*Exercise objective:* Lines with the word "CubeNB" in them are the ones to copy from the records.

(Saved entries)

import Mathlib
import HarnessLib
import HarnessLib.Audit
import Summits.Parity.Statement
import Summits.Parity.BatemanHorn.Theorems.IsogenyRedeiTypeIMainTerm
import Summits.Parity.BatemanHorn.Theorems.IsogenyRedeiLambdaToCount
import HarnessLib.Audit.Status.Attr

--

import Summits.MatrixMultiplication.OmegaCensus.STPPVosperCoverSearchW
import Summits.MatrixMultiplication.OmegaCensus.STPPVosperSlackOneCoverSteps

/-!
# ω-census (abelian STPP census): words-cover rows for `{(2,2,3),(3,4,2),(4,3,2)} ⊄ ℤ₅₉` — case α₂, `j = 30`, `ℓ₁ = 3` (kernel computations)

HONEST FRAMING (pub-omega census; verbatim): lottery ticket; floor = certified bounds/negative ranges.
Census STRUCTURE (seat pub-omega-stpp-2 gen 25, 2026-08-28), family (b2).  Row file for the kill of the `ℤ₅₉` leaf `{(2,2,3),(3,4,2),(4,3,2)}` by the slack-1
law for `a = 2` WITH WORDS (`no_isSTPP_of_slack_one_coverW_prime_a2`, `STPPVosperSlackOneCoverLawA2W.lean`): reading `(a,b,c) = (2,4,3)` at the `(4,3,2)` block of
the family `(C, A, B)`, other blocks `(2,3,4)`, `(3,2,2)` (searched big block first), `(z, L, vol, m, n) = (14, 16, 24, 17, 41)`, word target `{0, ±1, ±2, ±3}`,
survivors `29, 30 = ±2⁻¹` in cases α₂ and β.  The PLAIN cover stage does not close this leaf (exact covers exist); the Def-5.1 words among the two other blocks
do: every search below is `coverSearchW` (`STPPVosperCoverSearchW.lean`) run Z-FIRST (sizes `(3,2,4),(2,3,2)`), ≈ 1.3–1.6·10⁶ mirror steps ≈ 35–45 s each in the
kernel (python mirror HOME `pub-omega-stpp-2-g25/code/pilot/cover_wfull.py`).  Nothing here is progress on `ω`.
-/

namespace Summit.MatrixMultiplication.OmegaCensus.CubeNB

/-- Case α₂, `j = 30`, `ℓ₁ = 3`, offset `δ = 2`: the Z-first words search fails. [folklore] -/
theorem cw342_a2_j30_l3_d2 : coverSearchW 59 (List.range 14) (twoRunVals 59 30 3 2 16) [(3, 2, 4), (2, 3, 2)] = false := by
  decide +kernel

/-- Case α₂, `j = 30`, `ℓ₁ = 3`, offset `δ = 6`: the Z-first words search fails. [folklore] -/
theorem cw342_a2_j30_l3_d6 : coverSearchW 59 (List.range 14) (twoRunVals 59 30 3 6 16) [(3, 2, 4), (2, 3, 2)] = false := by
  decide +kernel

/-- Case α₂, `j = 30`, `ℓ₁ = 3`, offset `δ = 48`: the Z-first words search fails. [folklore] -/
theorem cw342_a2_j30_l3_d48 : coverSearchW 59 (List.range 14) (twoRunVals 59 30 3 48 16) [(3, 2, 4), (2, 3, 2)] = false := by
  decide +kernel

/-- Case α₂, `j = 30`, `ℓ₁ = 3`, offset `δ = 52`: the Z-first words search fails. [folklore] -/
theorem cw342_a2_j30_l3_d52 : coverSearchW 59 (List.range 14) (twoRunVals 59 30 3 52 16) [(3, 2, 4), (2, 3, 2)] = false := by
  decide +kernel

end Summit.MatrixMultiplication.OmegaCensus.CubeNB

*Result of the task:*
namespace Summit.MatrixMultiplication.OmegaCensus.CubeNB
end Summit.MatrixMultiplication.OmegaCensus.CubeNB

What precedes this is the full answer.